- [Data for processing]:

import Summits.MatrixMultiplication.MatrixMultiplication.Theorems.SoloInformedFamilyWindow
import Summits.MatrixMultiplication.MatrixMultiplication.Theorems.SoloInformedCwTwoPattern
import Literature.Computability.AlgebraicComplexity.BorderRankRestriction

/-!
# The two rank strata of the carrier family: `R = R̲ = 5` off the symmetric locus, `R ≤ 4` on it

Solo deliverable (informed mode). With the uniform ceiling `R(T_{1,1,M}) ≤ 5`
(`SoloInformedFamilyWindow`) and the Koszul floor `5 ≤ R̲(T_{1,1,M})` for `M′ ≠ M′ᵀ`
(`SoloInformedCarrierKoszul`), the block-normal carriers split into exactly two strata, with no
classification of bilinear forms used anywhere:

* `tensorRank_blockNormal_eq_five`, `algBorderRank_blockNormal_eq_five`: **`det M′ ≠ 0`,
  `M′₁₂ ≠ M′₂₁ ⇒ R(T_{1,1,M}) = R̲(T_{1,1,M}) = 5`**;
* `tensorRank_symmBlock_le_four`: **`det M′ ≠ 0`, `M′₁₂ = M′₂₁ ⇒ R(T_{1,1,M}) ≤ 4`** — a shear
  diagonalises `M′`, a diagonal scaling (two square roots) makes it `I`, and `T_{1,1,1} = T_{cw,2}`
  has the four-term torus decompositions of `SoloInformedCwTwoPattern`;
* `tensorRank_blockNormal_dichotomy`: both in one statement. The Coppersmith–Winograd stratum is the
  closed set `{M′₁₂ = M′₂₁}`; every other member of the family has strictly larger rank and border
  rank, yet carries the same door `R̃ = 3 ⇒ ω = 2` (`SoloInformedFamilyDoorGeneral`).
-/

noncomputable section

open scoped BigOperators
open Literature.Computability.AlgebraicComplexity

namespace Summit.MatrixMultiplication.MatrixMultiplication.Theorems.CarrierFamily

/-! ## Exact values on the two strata: `R = R̲ = 5` (non-symmetric), `R ≤ 4` (symmetric) -/

/-- **Non-symmetric stratum: `R̲(T_{1,1,M}) = 5`** for every non-degenerate `M′ ≠ M′ᵀ`
(Koszul flattening floor `5 ≤ R̲` + the uniform ceiling `R ≤ 5`).
[cite: ConnerGesmundoLandsbergVentura2022, Prop. 3.1, §5] -/
theorem algBorderRank_blockNormal_eq_five {M : Matrix (Fin 3) (Fin 3) ℂ}
    (hdet : (innerBlock M).det ≠ 0) (hsym : M 1 2 ≠ M 2 1) :
    algBorderRank (cwShapeTensor 1 1 M) = 5 :=
  le_antisymm ((algBorderRank_le_tensorRank _).trans (tensorRank_blockNormal_le_five hdet))
    (five_le_algBorderRank_cwShape hdet hsym)

/-- **Non-symmetric stratum: `R(T_{1,1,M}) = 5`.**
[cite: ConnerGesmundoLandsbergVentura2022, §5] -/
theorem tensorRank_blockNormal_eq_five {M : Matrix (Fin 3) (Fin 3) ℂ}
    (hdet : (innerBlock M).det ≠ 0) (hsym : M 1 2 ≠ M 2 1) :
    tensorRank (cwShapeTensor 1 1 M) = 5 :=
  le_antisymm (tensorRank_blockNormal_le_five hdet)
    ((five_le_algBorderRank_cwShape hdet hsym).trans (algBorderRank_le_tensorRank _))

/-- Symmetric stratum, main case `M′₁₁ ≠ 0`: diagonalise by a shear, normalise by a diagonal
scaling, land on `T_{1,1,1} = T_{cw,2}` of rank `≤ 4`. [cite: CoppersmithWinograd1990, §6] -/
theorem tensorRank_symmBlock_le_four_of_ne {M : Matrix (Fin 3) (Fin 3) ℂ}
    (hdet : (innerBlock M).det ≠ 0) (hsym : M 1 2 = M 2 1) (h11 : M 1 1 ≠ 0) :
    tensorRank (cwShapeTensor 1 1 M) ≤ 4 := by
  rw [det_innerBlock] at hdet
  set x : ℂ := -(M 1 2) * (M 1 1)⁻¹ with hx_def
  have hx : x * M 1 1 = -(M 1 2) := by rw [hx_def]; exact inv_mul_cancel_right₀ h11 _
  have hd : M 1 1 * (M 1 1 * x ^ 2 + (M 1 2 + M 2 1) * x + M 2 2) ≠ 0 := by
    have e : M 1 1 * (M 1 1 * x ^ 2 + (M 1 2 + M 2 1) * x + M 2 2) =
        M 1 1 * M 2 2 - M 1 2 * M 2 1 := by linear_combination (x * M 1 1 + M 2 1) * hx
    rwa [e]
  have hd' : M 1 1 * x ^ 2 + (M 1 2 + M 2 1) * x + M 2 2 ≠ 0 := fun h => hd (by rw [h, mul_zero])
  obtain ⟨w, hw⟩ := IsAlgClosed.exists_eq_mul_self (M 1 1)
  obtain ⟨z, hz⟩ := IsAlgClosed.exists_eq_mul_self (M 1 1 * x ^ 2 + (M 1 2 + M 2 1) * x + M 2 2)
  have hw0 : w ≠ 0 := by rintro rfl; exact h11 (by rw [hw, mul_zero])
  have hz0 : z ≠ 0 := by rintro rfl; exact hd' (by rw [hz, mul_zero])
  have hres := cwShapeTensor_restrictsTo_scale (1 : Matrix (Fin 3) (Fin 3) ℂ) (s := w) (t := z)
    (u := w⁻¹) (v := z⁻¹) (inv_mul_cancel₀ hw0) (inv_mul_cancel₀ hz0)
  have hle := tensorRank_le_of_restrictsTo_congr (M := shearBlock x M) hres
    (by simp [scaleBlock, shearBlock]; linear_combination (-1 : ℂ) * hw)
    (by simp [scaleBlock, shearBlock]; linear_combination (-1 : ℂ) * hx)
    (by simp [scaleBlock, shearBlock]; linear_combination (-1 : ℂ) * hx + hsym)
    (by simp [scaleBlock, shearBlock]; linear_combination (-1 : ℂ) * hz)
  refine (tensorRank_le_shear M x).trans (hle.trans ?_)
  rw [cwShapeTensor_one_one_one]
  exact tensorRank_cwTensor_two_le_four

/-- Entries of the lower-sheared block. [folklore] -/
theorem lshearBlock_entries (t : ℂ) (M : Matrix (Fin 3) (Fin 3) ℂ) :
    lshearBlock t M 1 1 = M 1 1 + (M 1 2 + M 2 1) * t + M 2 2 * t ^ 2 ∧
      lshearBlock t M 1 2 = M 1 2 + M 2 2 * t ∧ lshearBlock t M 2 1 = M 2 1 + M 2 2 * t ∧
      lshearBlock t M 2 2 = M 2 2 := by
  simp [lshearBlock]

/-- Entries of the swapped block. [folklore] -/
theorem swapBlock_entries (M : Matrix (Fin 3) (Fin 3) ℂ) :
    swapBlock M 1 1 = M 2 2 ∧ swapBlock M 1 2 = M 2 1 ∧ swapBlock M 2 1 = M 1 2 ∧
      swapBlock M 2 2 = M 1 1 := by
  simp [swapBlock]

/-- **Symmetric stratum: `R(T_{1,1,M}) ≤ 4`** for every non-degenerate symmetric `M′` (if
`M′₁₁ = 0`: swap when `M′₂₂ ≠ 0`, else a lower shear makes the corner `2M′₁₂ ≠ 0`).
[cite: CoppersmithWinograd1990, §6] -/
theorem tensorRank_symmBlock_le_four {M : Matrix (Fin 3) (Fin 3) ℂ}
    (hdet : (innerBlock M).det ≠ 0) (hsym : M 1 2 = M 2 1) :
    tensorRank (cwShapeTensor 1 1 M) ≤ 4 := by
  by_cases h11 : M 1 1 = 0
  swap
  · exact tensorRank_symmBlock_le_four_of_ne hdet hsym h11
  rw [det_innerBlock] at hdet
  have h12 : M 1 2 ≠ 0 := by
    intro h; apply hdet; rw [h11, h]; ring
  by_cases h22 : M 2 2 = 0
  · obtain ⟨l11, l12, l21, l22⟩ := lshearBlock_entries 1 M
    refine (tensorRank_le_lshear M 1).trans (tensorRank_symmBlock_le_four_of_ne ?_ ?_ ?_)
    · rw [det_innerBlock, l11, l12, l21, l22, h11, h22]
      intro h; apply hdet; rw [h11, h22]; linear_combination h
    · rw [l12, l21, hsym]
    · rw [l11, h11, h22]
      intro h; apply h12; linear_combination h / 2 + hsym / 2
  · obtain ⟨s11, s12, s21, s22⟩ := swapBlock_entries M
    refine (tensorRank_le_swap M).trans (tensorRank_symmBlock_le_four_of_ne ?_ ?_ ?_)
    · rw [det_innerBlock, s11, s12, s21, s22]
      intro h; apply hdet; linear_combination h
    · rw [s12, s21, hsym]
    · rw [s11]; exact h22

/-- **The family splits into exactly two rank strata**: for non-degenerate `M′`,
`R(T_{1,1,M}) ≤ 4` if `M′` is symmetric and `R(T_{1,1,M}) = R̲(T_{1,1,M}) = 5` otherwise — the
Coppersmith–Winograd stratum is the closed set `{M′₁₂ = M′₂₁}`. [folklore] -/
theorem tensorRank_blockNormal_dichotomy {M : Matrix (Fin 3) (Fin 3) ℂ}
    (hdet : (innerBlock M).det ≠ 0) :
    (M 1 2 = M 2 1 → tensorRank (cwShapeTensor 1 1 M) ≤ 4) ∧
      (M 1 2 ≠ M 2 1 → tensorRank (cwShapeTensor 1 1 M) = 5 ∧
        algBorderRank (cwShapeTensor 1 1 M) = 5) :=
  ⟨tensorRank_symmBlock_le_four hdet, fun h =>
    ⟨tensorRank_blockNormal_eq_five hdet h, algBorderRank_blockNormal_eq_five hdet h⟩⟩

end Summit.MatrixMultiplication.MatrixMultiplication.Theorems.CarrierFamily

end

- [Directions]: Wherever the word "every" occurs in the data, copy that whole line.

- [Response below]:
  closed set `{M′₁₂ = M′₂₁}`; every other member of the family has strictly larger rank and border
/-- **Non-symmetric stratum: `R̲(T_{1,1,M}) = 5`** for every non-degenerate `M′ ≠ M′ᵀ`
/-- **Symmetric stratum: `R(T_{1,1,M}) ≤ 4`** for every non-degenerate symmetric `M′` (if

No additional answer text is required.